Self-Healing Datacenter Application Monitoring

Written By Nathan Bennett

These days there are a lot of different application monitoring solutions. I know this because I’m in the middle of looking through them for a good fit. The hardest thing for an IT operations engineer is having to be woken up at 3 AM to fix a “Server Down” situation. However, it’s even more detrimental for a company to have a customer or a critical application to be down and no one be alerted.

Application troubleshooting.png

I always think about the old adage, “If a tree falls in the woods but no one hears it, does it actually fall?” Well of course it does. The difference is no one knows or cares about said tree. Well if that tree is a tier 1 app. You better know whats going on.

One possible solution that starts from vSphere to the cloud is vRealize Operations. This solution starts up in your private cloud, pulling all resource solutions attached. Out of the box this will give you recommendations on resources, and adjustments for the environment to run smoother.

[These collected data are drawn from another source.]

import Summits.QuantumFields.YangMills.Theorems.InfiniteVolumeContinuumOnsetFloorsKTorusTransfer
import Summits.QuantumFields.YangMills.Theorems.AtomicCalibrationRMirrorCalibrationKDefs
import Summits.QuantumFields.YangMills.Theorems.BalabanLadderUVSeamRecFloorsCEngine
import Summits.QuantumFields.YangMills.Theorems.BalabanLadderUVSeamRecFloorsEngineOfReference
import HarnessLib

/-!
# Leaf `InfiniteVolumeContinuum.HypercubicOSDataFromInfiniteVolume` (stmt-QuantumFields-19868), registered stub
# N `stub_onsetFloorsK : OnsetFloorsK` — part 2/2: every NT engine bill of the tree feeds N
# (periodic reference package of crux `NT` = stub `stub_refpkgT : RefPkgT`; frozen-boundary femto package
# `FBL ∧ FC2 ∧ FC3` = input of `stub_lower`; `NTFemto ∧ Statement.stub_fcp6` = the birth skeleton) ⇒ `LowerBoundsK` ⇒ `OnsetFloorsK`

Helper file (`--supports stmt-QuantumFields-19868`) of prover seat `ymfull-r2a-prover-1` (R590-ym item 13) on the
skeleton of record `Cruxes/HypercubicOSDataFromInfiniteVolume/Lines/octave_doubling.lean` (REV 2.1), stub N.

WHAT.  `OnsetFloorsK` (`…AtomicCalibrationRMirrorCalibrationKDefs`) is the shared onset-floor residual `OnsetFloors`
(items 23314 / 25892, landed `onsetFloors_of_NT : BalabanLadder.NT → OnsetFloors`) with COMPACTLY SUPPORTED floor
witnesses `v, f, g, h`.  The compact supports are load-bearing downstream (slot shift with margins, K4 `B7K`), and the
soft truncation `OnsetFloors → OnsetFloorsK` is NOT available: truncating a Schwartz witness changes `Q2(θv, v)` by
contact terms across the reflection plane that no ceiling of the tree controls.  So N is not in the cone of
`BalabanLadder.NT` AS TYPED (bare Schwartz witnesses) — but it IS in the cone of the NT crux's REGISTERED ENGINE STUB:
the periodic reference package (skeleton v4T, sha16 `4297522f58b4c3a5`) asks witnesses supported in `closedBall 0 σ`,
and part 1 transfers the floors to every torus with the same witnesses (part 1's `floor_fst/snd_of_torusReference`
are the implicit-binder variants of the landed `NT.Reference.q2/q3_floor_of_torusReference` of
`…BalabanLadderNTReferenceTorusExplicit.lean`; the seam crux's `UVSeamRec.ReferenceFloors.stubFloorsEngine_of_torusReferencePackage_rF`
is the analogous compact-witness discharge at `rF` for `stub_floorsEngine`).

* `lowerBoundsK_of_torusReferencePackage` — the package for `(r, a)` ⇒ `LowerBoundsK G r a` (K-twin of the landed
  `Reference.lowerBounds_of_torusReferencePackage`);
* `onsetFloorsK_of_lowerBoundsK` — K-twin of the landed `onsetFloors_of_NT` (onset resolution `s := a β`);
* `onsetFloorsK_of_torusReferencePackage` — the body of `RefPkgT` VERBATIM ⇒ `OnsetFloorsK`;
* `nt_and_onsetFloorsK_of_torusReferencePackage` — the SAME engine bill gives the spine's `BalabanLadder.NT` and the
  leaf's N together (N adds no engine content beyond the registered NT stub);
* `lowerBoundsK_of_femtoPackage` — the frozen-boundary femto package `FBL ∧ FC2 ∧ FC3` for `(r, a)` (the input of the
  landed `stub_lower`, crux 9367's line `dlr-collar-transfer`) ⇒ `LowerBoundsK G r a`: this is the landed
  `UVSeamRec.FloorsC.floorsC_of_fcp` VERBATIM (its conclusion is the body of `LowerBoundsK`);
* `onsetFloorsK_of_conditionalPackage` — K-twin of the landed `NT.Bridges.nt_of_conditionalPackage`;
* `onsetFloorsK_of_ntFemto_of_fcp6` — K-twin of the NT birth skeleton's composition: the body of `NTFemto`
  (`∀ G` compact simple `∃ (r, a)`, `TwoPointPinned ∧ Skewness`) and the engine item `Statement.stub_fcp6` ⇒ N
  (landed `UVSeamRec.FloorsC.floorsC_of_femto6`).

So N is in the cone of EACH of the tree's NT engine inputs (v4T `RefPkgT`; v1/v3 femto packages; route
`LangevinControlUV`'s 16204 ∧ 16205 ∧ `stub_fcp6` via `NT.Bridges.ntFemto_of_femtoC`), with the engine's own bump /
ball-supported witnesses.

HONEST LABEL: a CONDITIONAL reduction (bookkeeping on the NT engine hypothesis); `RefPkgT` is open (XL, unprinted), so
N stays open; nothing here proves non-triviality, a β-uniform bound, the leaf, any crux, rung or summit; finite-volume /
conditional content only; the Yang–Mills mass gap is NOT proved.
-/

set_option autoImplicit false
import Summits.BirchSwinnertonDyer.BirchSwinnertonDyer.Theorems.ResidualThetaTransportAtTwoHeckeThetaHigherWeightAssembly
import Summits.BirchSwinnertonDyer.BirchSwinnertonDyer.Theses.ResidualThetaTransportAtTwo
import Literature.NumberTheory.EllipticCurves.CMNewformGamma0OfGrossencharakterProofs
import HarnessLib

/-!
# `Ribet1977_cmNewform_gamma0_of_isGrossencharakter` PROVED: Hecke's weight-`k` theta series ⇒ the
# `Γ₀(N)`-CM-newform of a Größencharakter with trivial Nebentypus (item stmt-BirchSwinnertonDyer-24141)

Route `ResidualThetaTransportAtTwo`; item `RibetCMNewformGammaZeroSupply` (stmt-BirchSwinnertonDyer-24141) is
the by-name alias of the Literature fact `Ribet1977_cmNewform_gamma0_of_isGrossencharakter`.  THEOREMS ONLY.
Prepared by the literature-prover seat `bsd-input-ribet77-cm-newform-g0` as EVIDENCE (Summit `Theorems/`
is prover-only); compiles against the tree of 2026-08-28 after the five `…HeckeThetaHigherWeight*` files.

* `heckeThetaCuspForm_of_isGrossencharakter` — **X_k for every even `k ≥ 2`**: for an imaginary quadratic
  `K`, `𝔪 ≠ 0`, and the prime values `ψ` of a Größencharakter mod `𝔪` of type `(k-1, 0)` at `σ` whose
  values on odd naturals `n` prime to `|d_K| N𝔪` are `(d_K/n) n^{k-1}`, the series
  `Σ_n (Σ_{N𝔞 = n, (𝔞,𝔪)=1} ψ̃(𝔞)) qⁿ` is a cusp form of weight `k` on `Γ₀(|d_K|·N𝔪)`
  (`exists_heckeTheta_cuspForm_pow` with `e = k - 1` odd; the Kronecker character from
  `Literature…exists_kroneckerChar_odd_jacobiSym_dedekindZeta`, the weight-`k` ray relation from
  `Literature…idealPow_span_eq_of_isGrossencharakter_weight`);
* `ribet1977_cmNewform_gamma0_of_isGrossencharakter_proof` — the Literature fact, by
  `Literature…Ribet1977_cmNewform_gamma0_of_isGrossencharakter_of_heckeTheta` (p666423);
* `ribetCMNewformGammaZeroSupply_proof` — the route item.

No statement of BSD is proved by this file.
-/

set_option autoImplicit false
set_option linter.dupNamespace false

noncomputable section

open scoped NumberField ComplexConjugate Real MatrixGroups UpperHalfPlane ModularForm nonZeroDivisors
open NumberField Module Matrix Complex Filter IsDedekindDomain CongruenceSubgroup

namespace Summit.BirchSwinnertonDyer.BirchSwinnertonDyer.Theorems.HeckeTheta

open Literature.Analysis.SpecialFunctions
open Literature.NumberTheory.ModularForms.BinaryTheta
open Literature.NumberTheory.LFunctions (idealPow rayClassCoeff idealPow_top)
open Literature.NumberTheory.GaloisRepresentations (IsGrossencharakter embType embTypeConj)
open Literature.NumberTheory.EllipticCurves.ModularForms (exists_kroneckerChar_odd_jacobiSym_dedekindZeta
  idealPow_span_eq_of_isGrossencharakter_weight Ribet1977_cmNewform_gamma0_of_isGrossencharakter
  Ribet1977_cmNewform_gamma0_of_isGrossencharakter_of_heckeTheta)

/-- **X_k (every even `k ≥ 2`): Hecke's theta series of a Größencharakter of type `(k-1, 0)` with trivial
Nebentypus is a cusp form of weight `k` on `Γ₀(|d_K|·N𝔪)` with `q`-expansion `Σ_{(𝔞,𝔪)=1} ψ̃(𝔞) q^{N𝔞}`.** -/
theorem heckeThetaCuspForm_of_isGrossencharakter :
    ∀ (K : Type) [Field K] [NumberField K], finrank ℚ K = 2 → IsTotallyComplex K →
      ∀ (σ : K →+* ℂ) (k : ℕ), 2 ≤ k → Even k →
      ∀ (𝔪 : Ideal (𝓞 K)), 𝔪 ≠ ⊥ →
      ∀ (ψ : HeightOneSpectrum (𝓞 K) → ℂ),
        IsGrossencharakter 𝔪 (fun w => ((k : ℤ) - 1) * embType σ w)
          (fun w => ((k : ℤ) - 1) * embTypeConj σ w) ψ →
        (∀ n : ℕ, Odd n → n.Coprime ((discr K).natAbs * Ideal.absNorm 𝔪) →
          idealPow K ψ (Ideal.span {(n : 𝓞 K)}) = (jacobiSym (discr K) n : ℂ) * (n : ℂ) ^ (k - 1)) →
        ∃ g : CuspForm (Gamma0 ((discr K).natAbs * Ideal.absNorm 𝔪)) (k : ℤ), ∀ τ : ℍ,
          HasSum (fun n : ℕ => (∑ᶠ J ∈ {J : Ideal (𝓞 K) | Ideal.absNorm J = n}, rayClassCoeff 𝔪 ψ J) *
            cexp (2 * π * I * (τ : ℂ)) ^ n) (g τ) := by
  intro K _ _ hK htc σ k hk hkev 𝔪 h𝔪 ψ hψG hneb
  classical
  haveI := htc
  obtain ⟨e, rfl⟩ : ∃ e, k = e + 1 := ⟨k - 1, by omega⟩
  have he : Odd e := by
    rcases Nat.even_or_odd e with h | h
    · exfalso
      obtain ⟨r, hr⟩ := hkev
      obtain ⟨s, hs⟩ := h
      omega
    · exact h
  haveI : NeZero (discr K).natAbs := ⟨Int.natAbs_ne_zero.mpr (NumberField.discr_ne_zero K)⟩
  have hM : Ideal.absNorm 𝔪 ≠ 0 := by rw [Ne, Ideal.absNorm_eq_zero_iff]; exact h𝔪
  haveI hN₀ : NeZero ((discr K).natAbs * Ideal.absNorm 𝔪) := ⟨mul_ne_zero (NeZero.ne _) hM⟩
  -- the Kronecker character
  obtain ⟨κ, hprim, hodd, hquad, hκJ, hζ⟩ := exists_kroneckerChar_odd_jacobiSym_dedekindZeta (K := K) hK
  -- the weight-`k` Größencharakter relation on the ray
  have hψ : ∀ b c : 𝓞 K, b ≠ 0 → c ≠ 0 → IsCoprime (Ideal.span {c}) 𝔪 → b - c ∈ 𝔪 →
      idealPow K ψ (Ideal.span {b}) = idealPow K ψ (Ideal.span {c}) * σ ((b : K) / c) ^ e := by
    intro b c hb hc hcop hbc
    have h := idealPow_span_eq_of_isGrossencharakter_weight σ (e + 1) hψG b c hb hc hcop hbc
    rw [h]
    congr 1
    rw [show ((((e + 1 : ℕ) : ℤ)) - 1) = ((e : ℕ) : ℤ) by push_cast; ring, zpow_natCast]
  have hψ0 : ∀ v : HeightOneSpectrum (𝓞 K), ¬ 𝔪 ≤ v.asIdeal → ψ v ≠ 0 := hψG.ne_zero
  -- the modulus is not `1`: `ψ̃((-1)) = ψ̃((1)) σ(-1)ᵉ = -1` is impossible
  have h𝔪1 : 𝔪 ≠ ⊤ := by
    intro h𝔪T
    have h := hψ (-1) 1 (by simp) one_ne_zero
      (by rw [Ideal.span_singleton_one, ← Ideal.one_eq_top]; exact isCoprime_one_left) (by rw [h𝔪T]; trivial)
    rw [Ideal.span_singleton_neg, Ideal.span_singleton_one, idealPow_top] at h
    have hσ : σ (((-1 : 𝓞 K) : K) / ((1 : 𝓞 K) : K)) = -1 := by simp
    rw [hσ, he.neg_one_pow] at h
    norm_num at h
  -- the clause at weight `e + 1`
  have hneb' : ∀ n : ℕ, Odd n → n.Coprime ((discr K).natAbs * Ideal.absNorm 𝔪) →
      idealPow K ψ (Ideal.span {(n : 𝓞 K)}) = (jacobiSym (discr K) n : ℂ) * (n : ℂ) ^ e := by
    intro n hn hc
    rw [hneb n hn hc, Nat.add_sub_cancel]
  exact exists_heckeTheta_cuspForm_pow hK σ hprim hodd hquad hκJ hζ h𝔪 h𝔪1 he hψ0 hψ hneb'

/-- **The Literature fact `Ribet1977_cmNewform_gamma0_of_isGrossencharakter`, proved** (Hecke's theta
series at every even weight; odd weights are vacuous by the trivial-Nebentypus clause). -/
theorem ribet1977_cmNewform_gamma0_of_isGrossencharakter_proof :
    Ribet1977_cmNewform_gamma0_of_isGrossencharakter :=
  Ribet1977_cmNewform_gamma0_of_isGrossencharakter_of_heckeTheta heckeThetaCuspForm_of_isGrossencharakter

end Summit.BirchSwinnertonDyer.BirchSwinnertonDyer.Theorems.HeckeTheta

namespace Summit.BirchSwinnertonDyer.BirchSwinnertonDyer.Theorems

/-- **Item stmt-BirchSwinnertonDyer-24141 (`RibetCMNewformGammaZeroSupply`), proved.** -/
theorem ribetCMNewformGammaZeroSupply_proof : Theses.ResidualThetaTransportAtTwo.RibetCMNewformGammaZeroSupply :=
  HeckeTheta.ribet1977_cmNewform_gamma0_of_isGrossencharakter_proof

end Summit.BirchSwinnertonDyer.BirchSwinnertonDyer.Theorems

end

It will also automatically pull errors and issues from VMware and publish it as errors to be fixed. Additionally, it can have a notification solution for multiple sources. This all runs natively in VMware however, with new iterations of vRealize Operations new capabilities have been brought in. From the private cloud to now the public cloud. You can see the resources within the public cloud and manage those resources as needed.


One part of the solution that a lot of users don’t know or utilize is custom application solution. This is a simple connection to a package manager repository. Once completed you will deploy a remote collector to start pulling the OS solution that is deployed. This includes an agent that will run on the OS and can be customized to check against error states. The fun fact that is then added to that solution is the automation of another vRealize solution which is vRealize Automation. vRealize Automation is another addition to the vRealize Operations tool belt that engages automation as a solution. So on top of your operations on infrastructure, and now application layer, you can add self-healing through vRealize Automation, and Orchestration to fix those solutions.

This all gives a new word that we all love, to our environment, which is self-healing. By setting error states in Operations, and automation in vRealize Automation/Orchestration, you now have the solution that when an error is created, the automation to fix said error, runs. On top of all of these solutions, you have the power of the individual solutions. So you have the self-service automation of vRealize Automation/Orchestration, and the operations management of vRealize Operations.

Now with these solutions all built-in you can run this self-healing for your environment, and add additional composition to your infrastructure.